I found many log like:
{code:java}
W1030 17:29:53.382287  7588 rpcz_store.cc:259] Trace:
1030 17:26:19.714799 (+     0us) service_pool.cc:162] Inserting onto call queue
1030 17:26:19.714808 (+     9us) service_pool.cc:221] Handling call
1030 17:29:53.382204 (+213667396us) ts_tablet_manager.cc:874] Deleting tablet c52c5f43f7884d08b07fd0005e878fed
1030 17:29:53.382205 (+     1us) ts_tablet_manager.cc:794] Acquired tablet manager lock
1030 17:29:53.382208 (+     3us) inbound_call.cc:162] Queueing success response
Metrics: {"tablet-delete.queue_time_us":213667360}
W1030 17:29:53.382300  7586 rpcz_store.cc:253] Call kudu.tserver.TabletServerAdminService.DeleteTablet from 10.152.49.21:55576 (request call id 1820316) took 213667 ms (3.56 min). Client timeout 29999 ms (30 s)
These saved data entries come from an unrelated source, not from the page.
/-! ## Part C: identification of even principal solutions with the tree's prolate functions (real) -/

/-! ### Step C1: a solution which is `C¹` up to the singular end point `x = 1` is a multiple of the
Frobenius solution -/

/-- **Principal solutions at the singular end point.**  A solution `g` of the prolate equation
(`λ = 1`, parameter `χ`) on `(−1, 1)` whose first derivative extends continuously to `x = 1` (here:
`g ∈ C¹(ℝ)`) is a multiple of the Frobenius solution `u_χ` on `(−1, 1)`: the Wronskian
`(1 − x²)(g′u − g u′)` is constant on `(−1,1)` and tends to `0` at `1`, so `g/u` is constant near `1`,
and Cauchy uniqueness at a regular point propagates. [cite: CoddingtonLevinson1955, Ch. 4 §8 & Ch. 8 §1; SlepianPollak1961, §III] -/
theorem exists_eq_mul_frobSol {g g₁ g₂ : ℝ → ℝ} {χ : ℝ}
    (hg : ∀ x, HasDerivAt g (g₁ x) x) (hg₁ : ∀ x, HasDerivAt g₁ (g₂ x) x)
    (hsol : IsProlateODESol 1 χ (Ioo (-1) 1) g g₁ g₂) :
    ∃ a : ℝ, ∀ x ∈ Ioo (-1 : ℝ) 1, g x = a * frobSol 1 χ x := by
  have h13 : Ioo (-1 : ℝ) 1 ⊆ Ioo (-1 : ℝ) (3 * 1) := Ioo_subset_Ioo_three one_pos
  have hu := isProlateODESol_frobSol one_pos χ
  have hmem3 : ∀ x ∈ Ioo (-1 : ℝ) 1, |1 - x| < 2 * 1 := fun x hx ↦ mem_Ioo_three_iff.mp (h13 hx)
  have h1mem : |(1 : ℝ) - 1| < 2 * 1 := by norm_num
  -- the Wronskian
  set w : ℝ → ℝ := fun x ↦ (1 - x ^ 2) * (g₁ x * frobSol 1 χ x - g x * frobSol₁ 1 χ x) with hw
  have hwd : ∀ x ∈ Ioo (-1 : ℝ) 1, HasDerivAt w 0 x := by
    intro x hx
    have hU := hasDerivAt_frobSol one_pos χ (hmem3 x hx)
    have hU1 := hasDerivAt_frobSol₁ one_pos χ (hmem3 x hx)
    have hp : HasDerivAt (fun y : ℝ ↦ 1 - y ^ 2) (-(2 * x)) x := by
      simpa using (hasDerivAt_pow 2 x).const_sub (1 : ℝ)
    have h := hp.mul (((hg₁ x).mul hU).sub ((hg x).mul hU1))
    refine h.congr_deriv ?_
    have e1 := hsol.ode x hx
    have e2 := hu.ode x (h13 hx)
    simp only [one_pow, mul_one] at e1 e2
    simp only [Pi.mul_apply, Pi.sub_apply]
    linear_combination frobSol 1 χ x * e1 - g x * e2
  obtain ⟨c, hc⟩ : ∃ c, ∀ x ∈ Ioo (-1 : ℝ) 1, w x = c :=
    isOpen_Ioo.exists_is_const_of_deriv_eq_zero isPreconnected_Ioo
      (fun x hx ↦ (hwd x hx).differentiableAt.differentiableWithinAt)
      (fun x hx ↦ (hwd x hx).deriv)
  -- `w → w(1) = 0` from inside, so `c = 0`
  have hwc : ContinuousAt w 1 := by
    have hU := (hasDerivAt_frobSol one_pos χ h1mem).continuousAt
    have hU1 := (hasDerivAt_frobSol₁ one_pos χ h1mem).continuousAt
    exact ((continuous_const.sub (continuous_pow 2)).continuousAt).mul
      ((((hg₁ 1).continuousAt).mul hU).sub (((hg 1).continuousAt).mul hU1))
  have hw1 : w 1 = 0 := by simp [hw]
  have hc0 : c = 0 := by
    haveI : (𝓝[Ioo (-1 : ℝ) 1] (1 : ℝ)).NeBot := right_nhdsWithin_Ioo_neBot (by norm_num)
    have T1 : Tendsto w (𝓝[Ioo (-1 : ℝ) 1] 1) (𝓝 (w 1)) := hwc.continuousWithinAt.tendsto
    have T2 : Tendsto w (𝓝[Ioo (-1 : ℝ) 1] 1) (𝓝 c) :=
      tendsto_const_nhds.congr' (by
        filter_upwards [self_mem_nhdsWithin] with x hx using (hc x hx).symm)
    have := tendsto_nhds_unique T2 T1
    rw [this, hw1]
  -- near `1` the Frobenius solution does not vanish: `g/u` is constant there
  have hupos : ∀ᶠ x in 𝓝 (1 : ℝ), 0 < frobSol 1 χ x := by
    have hU := (hasDerivAt_frobSol one_pos χ h1mem).continuousAt
    have : (0 : ℝ) < frobSol 1 χ 1 := by rw [frobSol_self]; exact one_pos
    exact hU.eventually (Ioi_mem_nhds this)
  obtain ⟨δ, hδ, hδu⟩ : ∃ δ > 0, ∀ x, dist x 1 < δ → 0 < frobSol 1 χ x := Metric.eventually_nhds_iff.1 hupos
  set δ' : ℝ := min δ 1 with hδ'
  have hδ'pos : 0 < δ' := lt_min hδ one_pos
  set J : Set ℝ := Ioo (1 - δ') 1 with hJ
  have hJsub : J ⊆ Ioo (-1 : ℝ) 1 := fun x hx ↦ ⟨by
    have : δ' ≤ 1 := min_le_right _ _; linarith [hx.1], hx.2⟩
  have hJu : ∀ x ∈ J, 0 < frobSol 1 χ x := fun x hx ↦ hδu x (by
    rw [Real.dist_eq, abs_lt]; constructor <;>
      linarith [hx.1, hx.2, min_le_left δ 1])
  -- `(g/u)' = 0` on `J`
  have hquot : ∀ x ∈ J, HasDerivAt (fun y ↦ g y / frobSol 1 χ y) 0 x := by
    intro x hx
    have hx' := hJsub hx
    have hU := hasDerivAt_frobSol one_pos χ (hmem3 x hx')
    have h := (hg x).div hU (hJu x hx).ne'
    refine h.congr_deriv ?_
    have hw0 : w x = 0 := by rw [hc x hx', hc0]
    have hx1 : (1 : ℝ) - x ^ 2 ≠ 0 := by
      have : |x| < 1 := abs_lt.2 ⟨hx'.1, hx'.2⟩
      nlinarith [abs_nonneg x, sq_abs x]
    have : g₁ x * frobSol 1 χ x - g x * frobSol₁ 1 χ x = 0 := by
      have := hw0; simp only [hw] at this
      rcases mul_eq_zero.1 this with h | h
      · exact absurd h hx1
      · exact h
    rw [this, zero_div]
  obtain ⟨a, ha⟩ : ∃ a, ∀ x ∈ J, g x / frobSol 1 χ x = a :=
    isOpen_Ioo.exists_is_const_of_deriv_eq_zero isPreconnected_Ioo
      (fun x hx ↦ (hquot x hx).differentiableAt.differentiableWithinAt)
      (fun x hx ↦ (hquot x hx).deriv)
  have hgJ : ∀ x ∈ J, g x = a * frobSol 1 χ x := fun x hx ↦ by
    have := ha x hx
    field_simp [(hJu x hx).ne'] at this
    linarith [this]
  -- `h = g − a u` vanishes on `J`, hence has a double zero, hence vanishes on `(−1, 1)`
  have hh : IsProlateODESol 1 χ (Ioo (-1 : ℝ) 1) (fun x ↦ g x + -a * frobSol 1 χ x)
      (fun x ↦ g₁ x + -a * frobSol₁ 1 χ x) (fun x ↦ g₂ x + -a * frobSol₂ 1 χ x) :=
    hsol.add ((hu.mono h13).const_mul (-a))
  have hx₀J : (1 - δ' / 2 : ℝ) ∈ J := ⟨by linarith, by linarith⟩
  have hx₀ : (1 - δ' / 2 : ℝ) ∈ Ioo (-1 : ℝ) 1 := hJsub hx₀J
  have hzeroJ : ∀ x ∈ J, g x + -a * frobSol 1 χ x = 0 := fun x hx ↦ by rw [hgJ x hx]; ring
  have h0 : g (1 - δ' / 2) + -a * frobSol 1 χ (1 - δ' / 2) = 0 := hzeroJ _ hx₀J
  have h1 : g₁ (1 - δ' / 2) + -a * frobSol₁ 1 χ (1 - δ' / 2) = 0 := by
    -- the derivative of a function vanishing on the open set `J` vanishes
    have hd := hh.hasDerivAt _ hx₀
    have hev : (fun x ↦ g x + -a * frobSol 1 χ x) =ᶠ[𝓝 (1 - δ' / 2 : ℝ)] fun _ ↦ (0 : ℝ) := by
      filter_upwards [isOpen_Ioo.mem_nhds hx₀J] with x hx using hzeroJ x hx
    exact hd.unique ((hasDerivAt_const (1 - δ' / 2 : ℝ) (0 : ℝ)).congr_of_eventuallyEq hev)
  have hz := hh.eq_zero_of_double_zero one_pos Subset.rfl hx₀ h0 h1
  exact ⟨a, fun x hx ↦ by linarith [hz x hx]⟩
W1030 17:29:53.382292 10623 rpcz_store.cc:253] Call kudu.tserver.TabletServerAdminService.DeleteTablet from 10.152.49.21:55576 (request call id 1820315) took 213667 ms (3.56 min). Client timeout 29999 ms (30 s)
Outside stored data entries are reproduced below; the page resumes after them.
import Literature.AlgebraicTopology.Homotopy.IteratedSuspension
import HarnessLib

/-!
# Functoriality and Hausdorffness of the unreduced suspension

Topic `Literature/AlgebraicTopology/Homotopy`. A. Hatcher, *Algebraic Topology* (2002), Ch. 0
p. 8–9: the (unreduced) suspension `SX = X × I / (X × {0}, X × {1})` is a functor — a map
`f : X → Y` induces `Sf : SX → SY`, `Sf[x, t] = [f x, t]` ("suspension of maps") — and p. 9,
the suspension of a compact Hausdorff space is compact Hausdorff. For the tree's `Susp` of
`UnreducedSuspension.lean` this file DEFINES `Susp.map` and PROVES:

* `Susp.map f : C(Susp P, Susp Q)`, with `map_mk`, `height_map`, `map_id`, `map_comp`,
  `map_surjective`, `map_injective`; `Susp.mapHomeomorph e : Susp P ≃ₜ Susp Q` for `e : P ≃ₜ Q`;
* `Susp.mk_zero_eq`, `Susp.mk_one_eq` — the two cone points;
* `Susp.eq_mk_zero_of_height`, `eq_mk_one_of_height` (Hausdorffness of `Susp P` for `P`
  Hausdorff is the tree's `Susp.instT2Space`, `IteratedSuspension.lean`);
* `Susp.isClosedEmbedding_map` — for `P` compact and `Q` Hausdorff, `Susp.map` of an injective
  map is a closed embedding; `Susp.isQuotientMap_map` — of a surjective map is a quotient map.

Everything is proved; no named facts.

## References

* A. Hatcher, *Algebraic Topology*, CUP (2002), Ch. 0 pp. 8–9. [HatcherAT2002]
-/

noncomputable section

open Set Function Topology unitInterval
open scoped Topology unitInterval

universe u v w

namespace Literature.AlgebraicTopology.Homotopy

namespace Susp

variable {P : Type u} {Q : Type v} {R : Type w}

/-! ### The two cone points -/

/-- All points of height `0` coincide (the south cone point). [cite: HatcherAT2002, Ch. 0 p. 8] -/
theorem mk_zero_eq (p p' : P) : mk (p, (0 : I)) = mk (p', 0) :=
  mk_eq_mk_iff.2 (Or.inr (Or.inl ⟨rfl, rfl⟩))

/-- All points of height `1` coincide (the north cone point). [cite: HatcherAT2002, Ch. 0 p. 8] -/
theorem mk_one_eq (p p' : P) : mk (p, (1 : I)) = mk (p', 1) :=
  mk_eq_mk_iff.2 (Or.inr (Or.inr ⟨rfl, rfl⟩))

/-- Two points with the same height `t` and, if `0 < t < 1`, the same `P`-coordinate are equal.
[folklore] -/
theorem mk_eq_mk_of_snd_eq {p p' : P} {t : I} (h : t ≠ 0 → t ≠ 1 → p = p') : mk (p, t) = mk (p', t) := by
  by_cases h0 : t = 0
  · subst h0; exact mk_zero_eq p p'
  by_cases h1 : t = 1
  · subst h1; exact mk_one_eq p p'
  rw [h h0 h1]

/-! ### Functoriality -/

section Map

variable [TopologicalSpace P] [TopologicalSpace Q] [TopologicalSpace R]

/-- **The suspension `Sf : SP → SQ` of a map**, `Sf [p, t] = [f p, t]` (Hatcher 2002, Ch. 0
p. 9). [cite: HatcherAT2002, Ch. 0 p. 9] -/
def map (f : C(P, Q)) : C(Susp P, Susp Q) where
  toFun := Quotient.map' (fun x : P × I => (f x.1, x.2)) fun x y h => by
    rcases h with rfl | ⟨hx, hy⟩ | ⟨hx, hy⟩
    · exact Or.inl rfl
    · exact Or.inr (Or.inl ⟨hx, hy⟩)
    · exact Or.inr (Or.inr ⟨hx, hy⟩)
  continuous_toFun := by
    rw [isQuotientMap_mk.continuous_iff]
    exact continuous_mk.comp (f.continuous.prodMap continuous_id)

/-- `Sf [p, t] = [f p, t]`. [folklore] -/
@[simp]
theorem map_mk (f : C(P, Q)) (x : P × I) : map f (mk x) = mk (f x.1, x.2) := rfl

/-- `Sf` preserves the height. [folklore] -/
@[simp]
theorem height_map (f : C(P, Q)) (z : Susp P) : height (map f z) = height z := by
  induction z using Susp.ind with
  | h x => rfl

/-- `S(𝟙) = 𝟙`. [folklore] -/
theorem map_id : map (ContinuousMap.id P) = ContinuousMap.id (Susp P) := by
  ext z
  induction z using Susp.ind with
  | h x => rfl

/-- `S(g ∘ f) = Sg ∘ Sf`. [folklore] -/
theorem map_comp (g : C(Q, R)) (f : C(P, Q)) : map (g.comp f) = (map g).comp (map f) := by
  ext z
  induction z using Susp.ind with
  | h x => rfl

/-- `S(g ∘ f) z = Sg (Sf z)`. [folklore] -/
theorem map_map (g : C(Q, R)) (f : C(P, Q)) (z : Susp P) : map g (map f z) = map (g.comp f) z := by
  rw [map_comp]; rfl

/-- `Sf` is onto when `f` is. [folklore] -/
theorem map_surjective {f : C(P, Q)} (hf : Surjective f) : Surjective (map f) := by
  intro z
  induction z using Susp.ind with
  | h y =>
    obtain ⟨p, hp⟩ := hf y.1
    exact ⟨mk (p, y.2), by rw [map_mk, hp]⟩

/-- `Sf` is one-to-one when `f` is. [folklore] -/
theorem map_injective {f : C(P, Q)} (hf : Injective f) : Injective (map f) := by
  intro z z' h
  induction z using Susp.ind with
  | h x =>
    induction z' using Susp.ind with
    | h x' =>
      rw [map_mk, map_mk] at h
      have ht : x.2 = x'.2 := by have := snd_eq_of_mk_eq h; exact this
      obtain ⟨p, t⟩ := x
      obtain ⟨p', t'⟩ := x'
      simp only at ht
      subst ht
      refine mk_eq_mk_of_snd_eq fun h0 h1 => hf ?_
      have := eq_of_mk_eq h h0 h1
      simpa using congrArg Prod.fst this

/-- **The suspension of a homeomorphism is a homeomorphism.** [folklore] -/
def mapHomeomorph (e : P ≃ₜ Q) : Susp P ≃ₜ Susp Q where
  toFun := map (e : C(P, Q))
  invFun := map (e.symm : C(Q, P))
  left_inv z := by
    rw [map_map]
    have : (e.symm : C(Q, P)).comp (e : C(P, Q)) = ContinuousMap.id P :=
      ContinuousMap.ext fun p => e.symm_apply_apply p
    rw [this, map_id]; rfl
  right_inv z := by
    rw [map_map]
    have : (e : C(P, Q)).comp (e.symm : C(Q, P)) = ContinuousMap.id Q :=
      ContinuousMap.ext fun q => e.apply_symm_apply q
    rw [this, map_id]; rfl
  continuous_toFun := (map (e : C(P, Q))).continuous
  continuous_invFun := (map (e.symm : C(Q, P))).continuous

/-- `mapHomeomorph e` is `S e` as a function. [folklore] -/
@[simp]
theorem coe_mapHomeomorph (e : P ≃ₜ Q) : ⇑(mapHomeomorph e) = map (e : C(P, Q)) := rfl

end Map

/-! ### Points of height `0` and `1` -/

section T2

variable [TopologicalSpace P]

/-- A point of height `0` is the south cone point `[p, 0]`. [folklore] -/
theorem eq_mk_zero_of_height {z : Susp P} (hz : height z = 0) (p : P) : z = mk (p, 0) := by
  induction z using Susp.ind with
  | h x =>
    have hx : x.2 = 0 := hz
    obtain ⟨q, t⟩ := x
    simp only at hx
    subst hx
    exact mk_zero_eq q p

/-- A point of height `1` is the north cone point `[p, 1]`. [folklore] -/
theorem eq_mk_one_of_height {z : Susp P} (hz : height z = 1) (p : P) : z = mk (p, 1) := by
  induction z using Susp.ind with
  | h x =>
    have hx : x.2 = 1 := hz
    obtain ⟨q, t⟩ := x
    simp only at hx
    subst hx
    exact mk_one_eq q p

end T2

/-! ### Closed embeddings and quotient maps -/

section Compact

variable [TopologicalSpace P] [TopologicalSpace Q]

/-- **`Sf` is a closed embedding** for `f` one-to-one, `P` compact, `Q` Hausdorff. [folklore] -/
theorem isClosedEmbedding_map [CompactSpace P] [T2Space Q] {f : C(P, Q)} (hf : Injective f) :
    IsClosedEmbedding (map f) :=
  (map f).continuous.isClosedEmbedding (map_injective hf)

/-- **`Sf` is a quotient map** for `f` onto, `P` compact, `Q` Hausdorff. [folklore] -/
theorem isQuotientMap_map [CompactSpace P] [T2Space Q] {f : C(P, Q)} (hf : Surjective f) :
    IsQuotientMap (map f) :=
  ((map f).continuous.isClosedMap).isQuotientMap (map f).continuous (map_surjective hf)

end Compact


end Susp

end Literature.AlgebraicTopology.Homotopy

end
W1030 17:29:53.382297 10622 rpcz_store.cc:259] Trace:
1030 17:26:19.714825 (+     0us) service_pool.cc:162] Inserting onto call queue
1030 17:26:19.714833 (+     8us) service_pool.cc:221] Handling call
1030 17:29:53.382239 (+213667406us) ts_tablet_manager.cc:874] Deleting tablet 479f8c592f16408c830637a0129359e1
1030 17:29:53.382241 (+     2us) ts_tablet_manager.cc:794] Acquired tablet manager lock
1030 17:29:53.382244 (+     3us) inbound_call.cc:162] Queueing success response
Metrics: {"tablet-delete.queue_time_us":213667378}
...{code}
That means 'Acquired tablet manager lock' cost much time, right?
{code:java}
Status TSTabletManager::BeginReplicaStateTransition(
    const string& tablet_id,
    const string& reason,
    scoped_refptr<TabletReplica>* replica,
    scoped_refptr<TransitionInProgressDeleter>* deleter,
    TabletServerErrorPB::Code* error_code) {
  // Acquire the lock in exclusive mode as we'll add a entry to the
  // transition_in_progress_ map.
  std::lock_guard<RWMutex> lock(lock_);
  TRACE("Acquired tablet manager lock");
  RETURN_NOT_OK(CheckRunningUnlocked(error_code));
  ...
}{code}
But I think the root case is Kudu master send too many duplicate 'alter table/delete tablet' request to tserver. I found more info in master's log:
{code:java}
$ grep "Scheduling retry of 8f8b354490684bf3a54e49a1478ec99d" kudu_master.zjy-hadoop-prc-ct01.bj.work.log.INFO.20191030-204137.62788 | egrep "attempt = 1\)"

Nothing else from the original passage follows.